Basurales, alacranes, calles inundadas, barriales, cables sueltos, postes que se caen, yuyales y baldíos conforman la escenografía que el whatsapp encastra a fuerza de realidad. Obras mal ejecutadas, vandalismo, zonas abandonadas a la buena de Dios. Pavimentos que se horadan a la primera lluvia. De la capital a Concepción; de Yerba Buena y Tafí Viejo hacia los Valles; de Banda del Río Salí y Las Talitas al interior profundo que exhibe cráteres disfrazados de rutas y caminos vecinales. Cada denuncia llega rigurosamente documentada, lo que potencia su credibilidad. La evidencia desarma el manual de excusas de los funcionarios o empresarios de turno. Los pasajeros están hartos de los choferes que se bajan a charlar o a jugar a la quiniela en medio del recorrido. Y también del estado de las unidades, sobre todo de las líneas que cubren el trayecto al sur y a San Pedro de Colalao. A veces no se dimensiona hasta qué punto se vive mal en Tucumán.

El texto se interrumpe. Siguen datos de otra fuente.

import Mathlib
import HarnessLib.Audit
import Summits.PneNP.PneNP.Theorems.PstarChordReads
import Summits.PneNP.PneNP.Theorems.PstarChordBridgeTools

/-!
# The involution on a chord private with ARBITRARY monomials: effective directions (ROUND-24, O1 at exact tightness; `TerminalPeelable`)

FRONTIER range-avoidance ladder, rung F-N3, ROUND 24 (cell `pnp-ideate`, prover-2 memo `g19/O1-CHORD-READ.md` §6.3/§6.10 (fibrewise involution);
typed target `PstarCoreBoundTargets.TerminalPeelable` (p646951); restricted-model proof complexity — nothing here bears on `P` versus `NP`).

`PstarChordReads` treats a chord private `p` read only LINEARLY.  Here the monomials of the constraints may touch `p` arbitrarily (gates
`(p, z)` with fresh or shared partners, pendants): flipping `x_p` moves the G-constraint `(C, G)` by `(b + x_p) · coef p (x)` where
`coef p = [p ∈ C] + Σ_{g ∈ G, p ∈ g} x_{partner}` is the READ COEFFICIENT of `PstarChordBridgeTools` (`bit_gval_update_coef`).  So the involution
lemma of the memo holds FIBREWISE with the EFFECTIVE DIRECTION `(coef₁ p x, coef₂ p x)` at the point:

* `gval₂_ne_of_coef` — at a solution of the core with `x_q = 0`, `coef₁ p x = 1`, `coef₂ p x = 0`: `Γ₂` fails;  `gval₁_ne_of_coef` — mirror;
* `gval_iff_of_coef` — `coef₁ p x = coef₂ p x = 1`: exactly one of `Γ₁, Γ₂` holds.

No Assumption A; everything is local to the chord `c` (assumption-free inputs of memo §6.10 (c)/(d)).
-/

set_option linter.dupNamespace false -- `Summit.PneNP.PneNP.…`: summit = sub-problem name (D-0017 single-conjunct layout)

open Finset Literature.Computability.Complexity
open Summit.PneNP.PneNP.Theorems.PstarFibrePolys (bit bit_injective)
open Summit.PneNP.PneNP.Theorems.PstarSALevel (varSet bdry)
open Summit.PneNP.PneNP.Theorems.PstarGapOneAll (gval)
open Summit.PneNP.PneNP.Theorems.PstarGConstraint (bit_gval)
open Summit.PneNP.PneNP.Theorems.PstarChordRepair (IsChord)
open Summit.PneNP.PneNP.Theorems.PstarCoreBoundTargets (Terminal)
open Summit.PneNP.PneNP.Theorems.PstarChordBridgeTools (coef)
open Summit.PneNP.PneNP.Theorems.PstarChordReads (solves_update_of_chord)

namespace Summit.PneNP.PneNP.Theorems.PstarChordReadsGates

variable {n m : ℕ}

/-- `x + x = 0` in `𝔽₂`. -/
private theorem add_self_zmod2 (x : ZMod 2) : x + x = 0 := by
  revert x; decide

/-- **Flipping one variable moves a G-constraint by its read coefficient**:
`gval(x[v := b]) = gval(x) + (b + x_v) · coef v (x)` (in bits; `coef` evaluated at the old point, whose partners are unchanged). -/
theorem bit_gval_update_coef (I : LocalMap 4 n m) (hI : I.IsPure xorAndPred) (C : Finset (Fin n)) (G : Finset (Fin m)) (x : Fin n → Bool)
    (v : Fin n) (b : Bool) :
    bit (gval I C G (Function.update x v b)) =
      bit (gval I C G x) + (bit b + bit (x v)) * coef I C G v (fun w => bit (x w)) := by
  classical
  have h23 : ∀ g : Fin m, I.vars g 2 ≠ I.vars g 3 := fun g hg => absurd (hI.2 g hg) (by decide)
  rw [bit_gval, bit_gval]
  unfold coef
  -- linear part
  have hlin : ∑ w ∈ C, bit (Function.update x v b w) = ∑ w ∈ C, bit (x w) + (bit b + bit (x v)) * (if v ∈ C then 1 else 0) := by
    have key : ∀ w ∈ C, bit (Function.update x v b w) = bit (x w) + if w = v then bit b + bit (x v) else 0 := by
      intro w _
      by_cases h : w = v
      · subst h
        rw [Function.update_self, if_pos rfl]
        linear_combination -(add_self_zmod2 (bit (x w)))
      · rw [Function.update_of_ne h, if_neg h, add_zero]
    rw [sum_congr rfl key, sum_add_distrib, sum_ite_eq' C v]
    split_ifs <;> ring
  -- monomial part
  have hmono : ∑ g ∈ G, bit (Function.update x v b (I.vars g 2)) * bit (Function.update x v b (I.vars g 3)) =
      ∑ g ∈ G, bit (x (I.vars g 2)) * bit (x (I.vars g 3)) + (bit b + bit (x v)) *
        ∑ g ∈ G, ((if I.vars g 2 = v then bit (x (I.vars g 3)) else 0) + (if I.vars g 3 = v then bit (x (I.vars g 2)) else 0)) := by
    rw [mul_sum, ← sum_add_distrib]
    have h2z : (2 : ZMod 2) = 0 := by decide
    refine sum_congr rfl fun g _ => ?_
    by_cases h2 : I.vars g 2 = v
    · have h3 : I.vars g 3 ≠ v := fun h => h23 g (h2.trans h.symm)
      rw [h2, Function.update_self, Function.update_of_ne h3, if_pos rfl, if_neg h3]
      linear_combination (-(bit (x (I.vars g 3)) * bit (x v))) * h2z
    · by_cases h3 : I.vars g 3 = v
      · rw [h3, Function.update_self, Function.update_of_ne h2, if_neg h2, if_pos rfl]
        linear_combination (-(bit (x (I.vars g 2)) * bit (x v))) * h2z
      · rw [Function.update_of_ne h2, Function.update_of_ne h3, if_neg h2, if_neg h3]
        ring
  rw [hlin, hmono]
  ring

/-- Boolean form: flipping `x_v` flips `gval` iff the read coefficient of `v` at `x` is `1`. -/
theorem gval_update_not_coef (I : LocalMap 4 n m) (hI : I.IsPure xorAndPred) (C : Finset (Fin n)) (G : Finset (Fin m)) (x : Fin n → Bool)
    (v : Fin n) :
    gval I C G (Function.update x v (!x v)) =
      (if coef I C G v (fun w => bit (x w)) = 1 then !gval I C G x else gval I C G x) := by
  have h := bit_gval_update_coef I hI C G x v (!x v)
  have hb : bit (!x v) + bit (x v) = 1 := by cases x v <;> decide
  rw [hb, one_mul] at h
  have hc : coef I C G v (fun w => bit (x w)) = 0 ∨ coef I C G v (fun w => bit (x w)) = 1 := by
    generalize coef I C G v (fun w => bit (x w)) = t; revert t; decide
  apply bit_injective
  rcases hc with hc | hc
  · rw [if_neg (by rw [hc]; decide), h, hc, add_zero]
  · rw [if_pos hc, h, hc]
    cases gval I C G x <;> decide

section Terminal

variable {I : LocalMap 4 n m} {r : ℕ} {y : Fin m → Bool} {J₀ : Finset (Fin m)} {w₁ w₂ : Finset (Fin n) × Finset (Fin m) × Bool} {c : Fin m}

/-- (T3): no solution of the core satisfies both constraints. -/
private theorem not_both (ht : Terminal I r y J₀ w₁ w₂) {x : Fin n → Bool} (hx : ∀ j ∈ J₀, I.eval x j = y j)
    (h₁ : gval I w₁.1 w₁.2.1 x = w₁.2.2) (h₂ : gval I w₂.1 w₂.2.1 x = w₂.2.2) : False :=
  ht.2.2.2.2.2.2.1 ⟨x, hx, h₁, h₂⟩

/-- **Fibrewise involution, effective direction `(1,0)`.**  At a solution of the core with `x_q = 0` where the read coefficient of the chord
private `p = vars c 2` is `1` in `Γ₁` and `0` in `Γ₂`, the constraint `Γ₂` FAILS. -/
theorem gval₂_ne_of_coef (hI : I.IsPure xorAndPred) (ht : Terminal I r y J₀ w₁ w₂) (hc : c ∈ J₀) (hch : IsChord I J₀ c)
    {x : Fin n → Bool} (hx : ∀ j ∈ J₀, I.eval x j = y j) (hq : x (I.vars c 3) = false)
    (h₁ : coef I w₁.1 w₁.2.1 (I.vars c 2) (fun w => bit (x w)) = 1) (h₂ : coef I w₂.1 w₂.2.1 (I.vars c 2) (fun w => bit (x w)) = 0) :
    gval I w₂.1 w₂.2.1 x ≠ w₂.2.2 := by
  intro hg₂
  have hx' := solves_update_of_chord hI hc hch hx hq (!x (I.vars c 2))
  have e₁ := gval_update_not_coef I hI w₁.1 w₁.2.1 x (I.vars c 2)
  have e₂ := gval_update_not_coef I hI w₂.1 w₂.2.1 x (I.vars c 2)
  rw [if_pos h₁] at e₁
  rw [h₂, if_neg (by decide), hg₂] at e₂
  by_cases hg₁ : gval I w₁.1 w₁.2.1 x = w₁.2.2
  · exact not_both ht hx hg₁ hg₂
  · refine not_both ht hx' ?_ e₂
    rw [e₁]; revert hg₁; cases gval I w₁.1 w₁.2.1 x <;> cases w₁.2.2 <;> decide

/-- **Fibrewise involution, effective direction `(0,1)`** (mirror image). -/
theorem gval₁_ne_of_coef (hI : I.IsPure xorAndPred) (ht : Terminal I r y J₀ w₁ w₂) (hc : c ∈ J₀) (hch : IsChord I J₀ c)
    {x : Fin n → Bool} (hx : ∀ j ∈ J₀, I.eval x j = y j) (hq : x (I.vars c 3) = false)
    (h₁ : coef I w₁.1 w₁.2.1 (I.vars c 2) (fun w => bit (x w)) = 0) (h₂ : coef I w₂.1 w₂.2.1 (I.vars c 2) (fun w => bit (x w)) = 1) :
    gval I w₁.1 w₁.2.1 x ≠ w₁.2.2 := by
  intro hg₁
  have hx' := solves_update_of_chord hI hc hch hx hq (!x (I.vars c 2))
  have e₁ := gval_update_not_coef I hI w₁.1 w₁.2.1 x (I.vars c 2)
  have e₂ := gval_update_not_coef I hI w₂.1 w₂.2.1 x (I.vars c 2)
  rw [h₁, if_neg (by decide), hg₁] at e₁
  rw [if_pos h₂] at e₂
  by_cases hg₂ : gval I w₂.1 w₂.2.1 x = w₂.2.2
  · exact not_both ht hx hg₁ hg₂
  · refine not_both ht hx' e₁ ?_
    rw [e₂]; revert hg₂; cases gval I w₂.1 w₂.2.1 x <;> cases w₂.2.2 <;> decide

/-- **Fibrewise involution, effective direction `(1,1)`**: exactly one of the two constraints holds. -/
theorem gval_iff_of_coef (hI : I.IsPure xorAndPred) (ht : Terminal I r y J₀ w₁ w₂) (hc : c ∈ J₀) (hch : IsChord I J₀ c)
    {x : Fin n → Bool} (hx : ∀ j ∈ J₀, I.eval x j = y j) (hq : x (I.vars c 3) = false)
    (h₁ : coef I w₁.1 w₁.2.1 (I.vars c 2) (fun w => bit (x w)) = 1) (h₂ : coef I w₂.1 w₂.2.1 (I.vars c 2) (fun w => bit (x w)) = 1) :
    (gval I w₁.1 w₁.2.1 x = w₁.2.2 ↔ gval I w₂.1 w₂.2.1 x ≠ w₂.2.2) := by
  have hx' := solves_update_of_chord hI hc hch hx hq (!x (I.vars c 2))
  have e₁ := gval_update_not_coef I hI w₁.1 w₁.2.1 x (I.vars c 2)
  have e₂ := gval_update_not_coef I hI w₂.1 w₂.2.1 x (I.vars c 2)
  rw [if_pos h₁] at e₁
  rw [if_pos h₂] at e₂
  have hA := fun (a : gval I w₁.1 w₁.2.1 x = w₁.2.2) (b : gval I w₂.1 w₂.2.1 x = w₂.2.2) => not_both ht hx a b
  have hB := fun (a : gval I w₁.1 w₁.2.1 (Function.update x (I.vars c 2) (!x (I.vars c 2))) = w₁.2.2)
    (b : gval I w₂.1 w₂.2.1 (Function.update x (I.vars c 2) (!x (I.vars c 2))) = w₂.2.2) => not_both ht hx' a b
  rw [e₁, e₂] at hB
  revert hA hB
  cases gval I w₁.1 w₁.2.1 x <;> cases w₁.2.2 <;> cases gval I w₂.1 w₂.2.1 x <;> cases w₂.2.2 <;> decide

end Terminal

end Summit.PneNP.PneNP.Theorems.PstarChordReadsGates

Más difícil es dinamitar las barreras del miedo, por más confidencial que sea un sistema de denuncias. “Acá venden drogas todos los días”, “no se aguantan más los robos”, “ni siquiera se puede esperar el colectivo en paz” y un sinfín de etcéteras enhebran el discurso de la desprotección. La familia, además de disfuncional, lidia con la inseguridad.
Por un lado está la sociedad, desbordada de problemas y urgida de soluciones. Por el otro, estructuras que no dan abasto para afrontar tantos reclamos, y en gran medida deslegitimadas por culpa de sus propios pecados. De estos desafíos, quienes gobiernan y quienes pretenden hacerlo no dicen una palabra.